B.A. nodded and began digging through the papers in front of him. He selected one and stared at it blankly. It was the same disarming technique that Clinton used when negotiating contracts, acting as if there were information on the paper that diminished his opponent’s position.

“Phil,” the coach began slowly, “you’ve been up here for conferences with me several times in the years you’ve been with the club, haven’t you?”

I nodded.

“What did we talk about those times?”

“Different things, mostly your reasons for benching me. You benched me three times, or so, a year.”

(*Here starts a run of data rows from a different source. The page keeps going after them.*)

import Summits.QuantumFields.YangMills.Theorems.BalabanUVNodesN11ResidualPinCompletion

/-!
# DAG node N11 — THE DIAGONAL PIN IS TRIVIAL ABOVE GENERATION 0: along the all-large-field history def-T's resummed 𝐓-step weight of the run is
# IDENTICALLY `1` at every level `k ≥ 1` (every (3.2)·(3.3)·(3.16) label of an old term with `Λ_k = ∅` extends it by `Ω_{k+1} = Λ_{k+1} = ∅`, and the
# labels resolve unity), so node00-def-K0a's residual of record `ZrOfRecord₁₃ θ p` has `ζ0_j(T) = 1`, `ζ0_j(∅) = 0` at the generations `1 ≤ j < K`

Cell `pub-ymgap`, YM-PLAN Track A (HUMAN RULING D-0062), seat `pub-ymgap-dag-n11-d` (g7; R134 fan-out seat N11 [B14], strategy s2), route `BalabanUVNodes`
rev 22, item K1⁶ `StabilityBAtRecordR13SepCoPR` = stmt-QuantumFields-20507 (helper, count-neutral).  [III] = [Balaban1988Convergent].  Over n02-b∕def-T's
`Node00/StepWeightsOfRecord` (`wOfRecord` = the resummation `Σ_{t : σ(init s′) t = s′} ω(init s′) t` of the label weights; (O2) `labelUnity_ωOfRecord`;
`OmegaOfLabel_subset_Λ`), node00-def-K0a's `Node00/Record13ResidualsR` (FILE 17: `seqAllLargeOfRecord`, `stepWeightPinOfRecord₁₃`, `ZrOfRecord₁₃` + faces) and
this seat's `…ResidualPinCompletion` (p531014: `seq_eq_seqAllLargeOfRecord`, uniqueness of the all-large-field index).

WHY THIS FILE.  This seat's cure of FINDING №7 pins the generation-`j` residual factor on `T` to `w_j(s′_j(p))(V_j, V̄_j)`, def-T's resummed step weight of
the run at the ALL-LARGE-FIELD new sequence of length `j+1`; node00-def-K0a typed it as `stepWeightPinOfRecord₁₃` ∕ `ZrOfRecord₁₃` (director-ym №174 (5)).
WHAT that pin IS above generation 0 was left implicit.  Here it is computed: for `k ≥ 1` the old term of the diagonal has `Λ_k = ∅`, so its large-field
region `Z_k = Λ_kᶜ` is the whole lattice, the (3.2) window `(Z̃_k^{∼4})ᶜ` is EMPTY — more simply, (2.1) forces `Ω_{k+1}(t) ⊆ Λ_k = ∅` for EVERY label `t`
(`OmegaOfLabel_subset_Λ`) — hence every label extends the all-large-field index by `(∅, ∅)`, the resummation defining `w_k(s′_{k+1})` runs over ALL labels,
its front factor `χ_{k+1}(∅) ≡ 1`, and (O2) label-level unity gives `w_k(s′_{k+1})(U, V′) = 1` for ALL `(U, V′)` (not only on the averaging graph).  So the
cured residual is the TWO-POINT datum `ζ0_j(T) = 1, ζ0_j(∅) = 0` at `1 ≤ j < K` and carries def-T's (3.2)·(3.3) large-field structure ONLY at generation `0`
(where `Z_0 = ∅` and the window is the whole lattice).  Consequence for K1's lanes: above generation 0 the generation-`j` spec of this seat's
`…ZetaSpecSucc` ∕ `…DiagonalAtZ` along the diagonal reads `ζ_j(T)·w_j(∅,∅,∅) = 1` — the diagonal's only non-trivial 𝐓-weight is the first one.

WHAT THIS FILE PROVES (0 `sorry`, 0 `def`, standard axioms; `N`-generic, every run, every `A₁`, every residual `ζ` of def-T's labels).
`OmegaOfLabel_seqAllLarge_eq_empty` ∕ `LambdaOfLabel_seqAllLarge_eq_empty` (`k ≥ 1`: every label's new regions are empty) · `σOfRecord_seqAllLarge (hk : 1 ≤ k) (t) :
σ (s′_k) t = s′_{k+1}` · `init_seqAllLargeOfRecord : (s′_{k+1}).init = s′_k` · ★ `wOfRecord_seqAllLarge_succ_eq_one (hζ : IsZetaUnity …) (hk : 1 ≤ k) (U V′) :
wOfRecord … k s′_{k+1} U V′ = 1` · ★ `stepWeightPinOfRecord₁₃_eq_one (hζu) (hj : 1 ≤ j) (ω) = 1` · `ZrOfRecord₁₃_ζ0_univ_eq_one (hζu) (h1 : 1 ≤ j) (hj : j < K)` ·
`ZrOfRecord₁₃_ζ0_empty_eq_zero (hζu) (h1) (hj)`.

HONEST FRAMING.  Kernel bookkeeping on def-T's ∕ n02-b's typed resummation and K0a's typed pin (count-neutral); it describes the tree's cured residual, it
does not assert anything of Bałaban's (in print the all-large-field terms are controlled by the (2.28) bounds, [III] §3, not by this triviality).  N11 NOT
discharged; counts unmoved (typed 28∕28 · discharged 5∕28).  One finite four-torus programme at fixed `ε = L^{−K}`; NOT ℝ⁴, NOT OS, NOT a mass gap, NOT Clay.
Sources: [III] (2.1) p.254, (3.2)–(3.5) p.265, (3.16) p.268, (3.20)–(3.21) p.269, §3 p.267, (1.11) p.248.
-/

noncomputable section

open scoped BigOperators

namespace Summit.QuantumFields.YangMills.Theorems.BalabanUVNodesN11DiagonalPinAboveZero

open Literature.MathematicalPhysics.QuantumFieldTheory.Balaban1983to89 T4Continuum Node00 Node00.Tk
open BalabanUVNodesN11ResidualPinCompletion (seq_eq_seqAllLargeOfRecord)

variable {F : T4Family} {N : ℕ} [NeZero N]

/-! ## §1. Every label of the all-large-field old term of length `k ≥ 1` extends it by `(∅, ∅)` -/

section Labels

variable (ν : Stage7Numerics) (M : ℕ) (p : B12.RunParams) (g : ℕ → ℝ) {k : ℕ}

omit [NeZero N] in
/-- For `k ≥ 1`, every label's `Ω_{k+1}(t)` over the all-large-field old term is empty ((2.1): `Ω_{k+1} ⊆ Λ_k = ∅`). [cite: Balaban1988Convergent, (2.1) p.254, (3.5) p.265] -/
theorem OmegaOfLabel_seqAllLarge_eq_empty (hk : 1 ≤ k) (t : LbOfRecord F ν p g k) :
    OmegaOfLabel F ν M p g k (seqAllLargeOfRecord F ν M g p.K k) t = ∅ := by
  have h := OmegaOfLabel_subset_Λ F ν M p g k (seqAllLargeOfRecord F ν M g p.K k) t hk
  rw [seqAllLargeOfRecord_Λ] at h
  exact Set.subset_empty_iff.mp h

omit [NeZero N] in
/-- … and so is every label's `Λ_{k+1}(t)` (`Λ_{k+1} ⊆ Ω_{k+1}`). [cite: Balaban1988Convergent, (2.1) p.254, (3.20) p.269] -/
theorem LambdaOfLabel_seqAllLarge_eq_empty (hk : 1 ≤ k) (t : LbOfRecord F ν p g k) :
    LambdaOfLabel F ν M p g k (seqAllLargeOfRecord F ν M g p.K k) t = ∅ :=
  Set.subset_empty_iff.mp
    ((LambdaOfLabel_subset F ν M p g k _ t).trans (OmegaOfLabel_seqAllLarge_eq_empty ν M p g hk t).subset)

omit [NeZero N] in
/-- **EVERY LABEL EXTENDS THE ALL-LARGE-FIELD INDEX OF LENGTH `k ≥ 1` TO THE ONE OF LENGTH `k+1`** (`σ s′_k t = s′_{k+1}`).
[cite: Balaban1988Convergent, (2.1) p.254, (3.5) p.265, (3.20) p.269] -/
theorem σOfRecord_seqAllLarge (hk : 1 ≤ k) (t : LbOfRecord F ν p g k) :
    σOfRecord F ν M p g k (seqAllLargeOfRecord F ν M g p.K k) t = seqAllLargeOfRecord F ν M g p.K (k + 1) := by
  refine seq_eq_seqAllLargeOfRecord ν M g p.K (k + 1) _ fun j _ hj => ?_
  rcases Nat.lt_or_ge k j with hlt | hle
  · obtain rfl : j = k + 1 := le_antisymm hj hlt
    rw [σOfRecord_Ω_succ]
    exact OmegaOfLabel_seqAllLarge_eq_empty ν M p g hk t
  · rw [← seq_init_Ω_of_le (σOfRecord F ν M p g k (seqAllLargeOfRecord F ν M g p.K k) t) hle, init_σOfRecord, seqAllLargeOfRecord_Ω]

omit [NeZero N] in
/-- The old term of the all-large-field index of length `k+1` is the all-large-field index of length `k`. [cite: Balaban1988Convergent, (2.1) p.254 (bookkeeping)] -/
theorem init_seqAllLargeOfRecord (k : ℕ) : (seqAllLargeOfRecord F ν M g p.K (k + 1)).init = seqAllLargeOfRecord F ν M g p.K k :=
  seq_eq_seqAllLargeOfRecord ν M g p.K k _ fun j _ hj => by
    rw [seq_init_Ω_of_le (seqAllLargeOfRecord F ν M g p.K (k + 1)) hj, seqAllLargeOfRecord_Ω]

end Labels

/-! ## §2. ★ The resummed step weight of the run along the diagonal is `1` above level 0 -/

section Weight

variable (ν : Stage7Numerics) (M : ℕ) (A₁ : ℝ) (p : B12.RunParams) (g : ℕ → ℝ) {k : ℕ}

/-- **★ `w_k(s′_{k+1})(U, V′) = 1` FOR `k ≥ 1` AND ALL `(U, V′)`**: the resummation defining def-T's step weight at the all-large-field new sequence runs over
ALL labels of the all-large-field old term (§1), the front factor `χ_{k+1}(∅)` is `1`, and the labels resolve unity ((O2) `labelUnity_ωOfRecord`, given unity
of the residual `ζ`). [cite: Balaban1988Convergent, (3.2)–(3.5) p.265, (3.16) p.268, (3.20)–(3.21) p.269, §3 p.267] -/
theorem wOfRecord_seqAllLarge_succ_eq_one {ζ : ZetaOfRecord F N ν M} (hζ : IsZetaUnity F N ν M ζ) (hk : 1 ≤ k)
    (U : GaugeField (F.P p.K) k (SU N)) (V' : GaugeField (F.P p.K) (k + 1) (SU N)) :
    wOfRecord F N ν M A₁ ζ p g k (seqAllLargeOfRecord F ν M g p.K (k + 1)) U V' = 1 := by
  classical
  rw [wOfRecord_apply, resumWeights, init_seqAllLargeOfRecord,
    Finset.filter_true_of_mem fun t _ => σOfRecord_seqAllLarge ν M p g hk t]
  rw [← labelUnity_ωOfRecord F N ν M p g k A₁ hζ (seqAllLargeOfRecord F ν M g p.K k) U V']
  refine Finset.sum_congr rfl fun t _ => ?_
  rw [σOfRecord_seqAllLarge ν M p g hk t,
    chiSeqOfRecord_eq_one_of_Omega_empty F N ν M g p.K (k + 1) _ (seqAllLargeOfRecord_Ω F ν M g p.K (k + 1) (k + 1)) V', one_mul]

end Weight

/-! ## §3. Hence node00-def-K0a's pin and cured residual above generation 0 -/

section Pin

variable {θ : Stage13Params F N} {p : B12.RunParams}

/-- **★ THE DIAGONAL PIN VALUE IS `1` AT EVERY GENERATION `j ≥ 1`** (unity of def-T's residual `ζ`). [cite: Balaban1988Convergent, (1.11) p.248, (3.16)–(3.20) pp.268–269, p.267] -/
theorem stepWeightPinOfRecord₁₃_eq_one (hζu : IsZetaUnity F N θ.ν θ.τ9.M θ.ζ) {j : ℕ} (hj : 1 ≤ j)
    (ω : MultiCfg (F.P p.K) (SU N) (FluctV N)) : stepWeightPinOfRecord₁₃ F N θ p j ω = 1 :=
  wOfRecord_seqAllLarge_succ_eq_one θ.ν θ.τ9.M θ.A₁ p (gOfRecord₁₃ F N θ p) hζu hj _ _

/-- **THE CURED RESIDUAL ON `T` AT THE GENERATIONS `1 ≤ j < K` IS `1`.** [cite: Balaban1988Convergent, (1.11) p.248, (3.16) p.268, p.267] -/
theorem ZrOfRecord₁₃_ζ0_univ_eq_one (hζu : IsZetaUnity F N θ.ν θ.τ9.M θ.ζ) {j : ℕ} (h1 : 1 ≤ j) (hj : j < p.K)
    (ω : MultiCfg (F.P p.K) (SU N) (FluctV N)) : (ZrOfRecord₁₃ F N θ p).ζ0 j Set.univ ω = 1 := by
  rw [ZrOfRecord₁₃_ζ0_univ hj, stepWeightPinOfRecord₁₃_eq_one hζu h1]

/-- **… AND ON `∅` IT IS `0`** (so at `1 ≤ j < K` the cured residual is the two-point datum `ζ0_j(T) = 1`, `ζ0_j(Y) = 0` otherwise).
[cite: Balaban1988Convergent, (1.11) p.248, (3.16) p.268, p.267] -/
theorem ZrOfRecord₁₃_ζ0_empty_eq_zero (hζu : IsZetaUnity F N θ.ν θ.τ9.M θ.ζ) {j : ℕ} (h1 : 1 ≤ j) (hj : j < p.K)
    (ω : MultiCfg (F.P p.K) (SU N) (FluctV N)) : (ZrOfRecord₁₃ F N θ p).ζ0 j ∅ ω = 0 := by
  rw [ZrOfRecord₁₃_ζ0_empty hj, stepWeightPinOfRecord₁₃_eq_one hζu h1, sub_self]

end Pin

end Summit.QuantumFields.YangMills.Theorems.BalabanUVNodesN11DiagonalPinAboveZero

end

“Did I tell you why I was benching you?”

“Well, you usually said it was maturity. I either lacked it or had too much, I don’t recall.”

“Maturity,” B.A. mouthed the word carefully. He remained silent for several seconds, gazing at the piece of paper. “I think you’re a good receiver, Phil,” he began again. “You probably have the best hands in football today. You’re a good football player, but so is everybody else on the club. That’s why you’re all here. And football is other things besides ability. It’s dedication and it’s discipline. You must give something back to the sport, you can’t always be taking.”

“B.A.,” I said, “I can barely stand up, can’t breathe through my nose, and haven’t slept more than three hours at a stretch in over two years, all from leaving pieces of me scattered on playing fields from here to Cleveland. Isn’t that giving something back?”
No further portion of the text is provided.